[TASK OBJECTIVE]: Filter out every line below that lacks "witness", and copy the rest.

[DATA IN THIS EXERCISE]:

*** Block opens ***

import Mathlib.Algebra.Colimit.Module
import Literature.AnabelianGeometry.AbsoluteAnabelian.AbsTopIII.KummerPU
import Literature.AnabelianGeometry.AbsoluteAnabelian.AbsTopIII.Reconstruction
import Literature.AnabelianGeometry.AbsoluteAnabelian.AbsTopII.BelyiCuspidalization
import HarnessLib

/-!
# [AbsTopIII] Thm. 1.9, steps (a) and (d): sub-DAG statements (Belyi cuspidalizations over a
# `CurveModel`; the Kummer containers `lim_{→V} H¹(Π_V, μ_Ẑ(Π_U))`)

Mochizuki, *Topics in Absolute Anabelian Geometry III*, §1, Theorem 1.9 ("The NF-portion of the
Function Field via Belyi Cuspidalization over Sub-p-adic Fields"), manuscript pp. 36–38 (lit key
`paper:url-5493eb38cbb7`; journal pagination not held).  The printed proof is one sentence (p. 38):
"The validity of the algorithm asserted in Theorem 1.9 is immediate from the various results cited in
the statement of this algorithm."  The intermediate statements of that proof are therefore the steps
(a)–(e) of the statement; cell abc-iut, sub-DAG `plan/L4/SUBDAG-AbsTopIII-Thm19.md` (D-0068 (1)).

The typed statement of record is `Thm_1_9 (M : CurveModel)` (`Reconstruction.lean`, abc-iut-L4-t1),
whose module docstring records that steps (a)–(d) appear there "only as abstract fields".  Step (b)
is typed in `CuspidalSynchronization.lean` / `CcnSynchronizationModel.lean` (`Thm_1_9_b`,
`Thm_1_9_b_natural`), the subgroup `P_U` of step (c) in `KummerPU.lean` (`IntrinsicKummerModel.PU`,
model-relative), the Kummer map and Prop. 1.8 in `KummerIntrinsic.lean` / `KummerPU.lean`, Prop. 1.3 of
step (e) in `LinearSystems.lean`.  THIS FILE types, relative to a model (typing policy θ of the cell,
plan/L4/ASSIGNMENTS.md §2 — comparison statements are predicates ON A MODEL; nothing asserts that a
model exists):

* step (a) over `CurveModel`: `CurveModel.cuspidalizationOfRes` (the model's `Π_U ↠ Π_X` as a
  cuspidalization datum of [AbsTopII] Cor. 3.7), `CurveModel.RemovesNFPoints` ("obtained by removing
  [...] NF-points"), the statements `CurveModel.Thm19aShape` (RECORD ONLY: the output SHAPE of
  [AbsTopII] Cor. 3.7 (a)(b)(c) for the NF-complement opens of a Thm-1.9 input — inhabited from the
  centre-freeness of the `Π_U` alone, abc-iut RQ7 finding A21g4-F1), `CurveModel.Thm19a` (the
  FUNCTORIAL form of (a): NF-complement cuspidalizations correspond along every isomorphism of
  extensions `Π_{X₁} ⥲ Π_{X₂}`, uniquely up to geometric inner automorphisms — the shape of [AbsTopII]
  Cor. 3.8; v2, abc-iut-L4-lead ruling 2026-08-26T01:25:53Z (3)) and `CurveModel.Thm19a_decomp` ("by
  allowing `U` to vary, we obtain [...] the collection of subgroups that arise as decomposition groups
  of NF-points");
* bookkeeping for `H¹(Π_U, M_X(Λ))` (`cyclotomeModH1`, REAL): pull-back along a homomorphism of
  extensions over `Π_X` (`cyclotomeModH1Pull`) and the change of coefficients `M_E → M_F` along a
  homomorphism of extensions `E → F` (`cyclotomeModPush`, `cyclotomeModH1Push`) — inflation /
  base-change maps needed by the direct limit of (d);
* step (d) itself — the directed system `CurveModel.NFComplementSystem`, the container
  `lim_{→V} H¹(Π_V, M_Z)`, the Prop.-1.8 criteria and the statements `Thm19d_inj`,
  `Thm19d_functionField`, `Thm19d_constants` — is the sibling file `Thm19KummerContainer.lean` (built
  on the `H¹` bookkeeping above); steps (b)–(c) are `Thm19CuspidalDegree.lean`.

No new Prop FACT is introduced: every cited result is an existing tree declaration; the new `def … :
Prop` are the printed intermediate statements of Thm. 1.9 itself.  Steps (c) (group-theoretic reading of
`P_U` through the synchronizations of (b)) and (e) (the Prop-1.3 triple extracted from (d)) are the
sibling rows of the sub-DAG.  HONEST FRAMING: statements-first; typed ≠ proved; refereed, undisputed
paper; nothing here bears on [IUTchIII] Cor. 3.12.
-/

noncomputable section

open CategoryTheory
open scoped Classical Pointwise

namespace Literature.AnabelianGeometry.AbsoluteAnabelian.AbsTopIII

universe u

/-! ### Step (a): Belyi cuspidalizations over a `CurveModel` -/

namespace CurveModel

variable (M : CurveModel.{u})

/-- The model's "`Π_U ↠ Π_X`" (`M.res h` for a cofinite open `U ⊆ X`) as a *cuspidalization* of
`Π_X ↠ G_k` in the sense of [AbsTopII] Cor. 3.7 ("the natural surjection `Π_{U_X} := π₁(U_X) ↠ π₁(X)`
— i.e., 'cuspidalization' of `Π`"), given the surjectivity of the `Π`-component and the bijectivity of
the `G`-component (the content of Prop. 1.4 (i), `CurveModel.Prop_1_4_i'`, supplied as hypotheses).
[cite: MochizukiAbsTopIII2015, Thm 1.9 (a) p.37] -/
def cuspidalizationOfRes {U X : M.Curve} (h : M.IsCofiniteOpen U X)
    (hs : Function.Surjective (M.res h).arith) (hb : Function.Bijective (M.res h).gal) :
    AbsTopII.Cuspidalization (M.ext X) :=
  ⟨M.ext U, M.res h, hs, hb⟩

/-- The image in `Π_X` of the decomposition group of a cusp `c` of the cofinite open `U ⊆ X` ("the
decomposition groups of the closed points of `X` lying in the complement of `U_X` may be obtained as the
images via `Π_{U_X} ↠ Π` of the cuspidal decomposition groups of `Π_{U_X}`", [AbsTopII] Cor. 3.7 (c),
as used in Thm. 1.9 (a)). [cite: MochizukiAbsTopIII2015, Thm 1.9 (a) p.37] -/
def cuspImage {U X : M.Curve} (h : M.IsCofiniteOpen U X) (c : (M.cusps U).Cusp) :
    Subgroup (M.ext X).arith :=
  ((M.cusps U).Dcusp c).map (M.res h).arith.toMonoidHom

/-- "`U ⊆ Y` is an open subscheme obtained by removing an arbitrary finite collection of NF-points"
(Thm. 1.9 (a) p. 37), relative to the model: every cusp of `U` maps, up to `Π_X`-conjugacy, either onto
a cuspidal decomposition group of `X` (a cusp `U` shares with `X`) or onto the decomposition group of an
NF-point of `X` (Def. 1.7 (ii), `M.IsNFPoint`). [cite: MochizukiAbsTopIII2015, Thm 1.9 (a) p.37] -/
def RemovesNFPoints {U X : M.Curve} (h : M.IsCofiniteOpen U X) : Prop :=
  ∀ c : (M.cusps U).Cusp,
    (∃ (c' : (M.cusps X).Cusp) (g : (M.ext X).arith),
        M.cuspImage h c = MulAut.conj g • (M.cusps X).Dcusp c') ∨
      ∃ (x : M.Point X) (g : (M.ext X).arith),
        M.IsNFPoint X x ∧ M.cuspImage h c = MulAut.conj g • M.decomp X x

/-- "the collection of subgroups that arise as decomposition groups of NF-points" of `X` (Thm. 1.9
(a) p. 37): all `Π_X`-conjugates of the decomposition groups of the NF-points of the model — the
right-hand side of the (a)-clause of `Thm_1_9`. [cite: MochizukiAbsTopIII2015, Thm 1.9 (a) p.37] -/
def nfPointDecompSet (X : M.Curve) : Set (Subgroup (M.ext X).arith) :=
  {D | ∃ (x : M.Point X) (g : (M.ext X).arith), M.IsNFPoint X x ∧ D = MulAut.conj g • M.decomp X x}

/-- The GROUP-THEORETIC side of Thm. 1.9 (a) ("by allowing `U` to vary, we obtain a 'group-theoretic'
construction of `Π_U` equipped with the collection of subgroups that arise as decomposition groups of
NF-points"): the `Π_X`-conjugates of images of cuspidal decomposition groups of the NF-complement opens
`U ⊆ X` of the model that are NOT conjugate to a cuspidal decomposition group of `X` itself.
[cite: MochizukiAbsTopIII2015, Thm 1.9 (a) p.37] -/
def cuspidalImageSet (X : M.Curve) : Set (Subgroup (M.ext X).arith) :=
  {D | (∃ (U : M.Curve) (h : M.IsCofiniteOpen U X) (c : (M.cusps U).Cusp) (g : (M.ext X).arith),
      M.RemovesNFPoints h ∧ D = MulAut.conj g • M.cuspImage h c) ∧
    ¬ ∃ (c' : (M.cusps X).Cusp) (g : (M.ext X).arith), D = MulAut.conj g • (M.cusps X).Dcusp c'}

/-- **Thm. 1.9 (a), OUTPUT SHAPE, relative to `M` — RECORD ONLY** ("One constructs the various
surjections `Π_U ↠ Π_Y` — where `Y` is a hyperbolic [NF-]curve that arises as a finite étale covering
of `X`; `U ⊆ Y` is an open subscheme obtained by removing an arbitrary finite collection of NF-points
[...] — via the technique of 'Belyi cuspidalization', as described in [Mzk21], Corollary 3.7, (a), (b),
(c)", p. 37): for a Thm-1.9 input `X` of the model, scheme-like, and every cofinite open `U ⊆ X`
removing NF-points only, with `Π_U ↠ Π_X` surjective / bijective on `G_k`, some output of the Cor.-3.7
shape (`AbsTopII.BelyiCuspidalization (Π_X ↠ G_k)`) is isomorphic over `Π_X` to `Π_U ↠ Π_X` and has the
same removed-point decomposition groups (shape of `AbsTopII.BelyiCurveModel.Cor_3_7`, here over
`CurveModel`).  HONEST SCOPE (abc-iut RQ7 finding A21g4-F1, kernel witness
`staging/L4/abc-iut-L6-t21/A21g4_Thm19aVacuityProbe.lean`, sha16 `4a520d0b6a38360f`): as long as the
`Π`-chain of [AbsTopII] Cor. 3.7 (a) is recorded by its type-chain only, this statement carries the
SHAPE of the output and the centre-freeness behind Cor. 3.7 (b), NOT the group-theoreticity of (a) — it
is inhabited from `Subgroup.center Π_U = ⊥` alone (the model's own `Π_U ↠ Π_X` with `V := X` is a
witness); the contentful statement of (a) is `Thm19a` below.  Kept as a record (v1 name: `Thm19a`).
-- TODO(general form): the intermediate finite étale covering `Y → X` of the text (`CurveModel` has no
-- covering relation; typed for `Y = X`, as `Thm_1_9_b` is).
[cite: MochizukiAbsTopIII2015, Thm 1.9 (a) p.37] -/
def Thm19aShape (M : CurveModel.{u}) : Prop :=
  ∀ (U X : M.Curve) (h : M.IsCofiniteOpen U X), M.IsThm19Input X → M.IsScheme U → M.IsScheme X →
    M.RemovesNFPoints h →
      ∀ (hs : Function.Surjective (M.res h).arith) (hb : Function.Bijective (M.res h).gal),
        ∃ B : AbsTopII.BelyiCuspidalization (M.ext X),
          B.cusp.IsoOver (M.cuspidalizationOfRes h hs hb) ∧
            B.cusp.decompositionImages B.cusps =
              (M.cuspidalizationOfRes h hs hb).decompositionImages (M.cusps U)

*** Block closes ***

[ANSWER SPACE]:
`CurveModel`).  HONEST SCOPE (abc-iut RQ7 finding A21g4-F1, kernel witness
witness); the contentful statement of (a) is `Thm19a` below.  Kept as a record (v1 name: `Thm19a`).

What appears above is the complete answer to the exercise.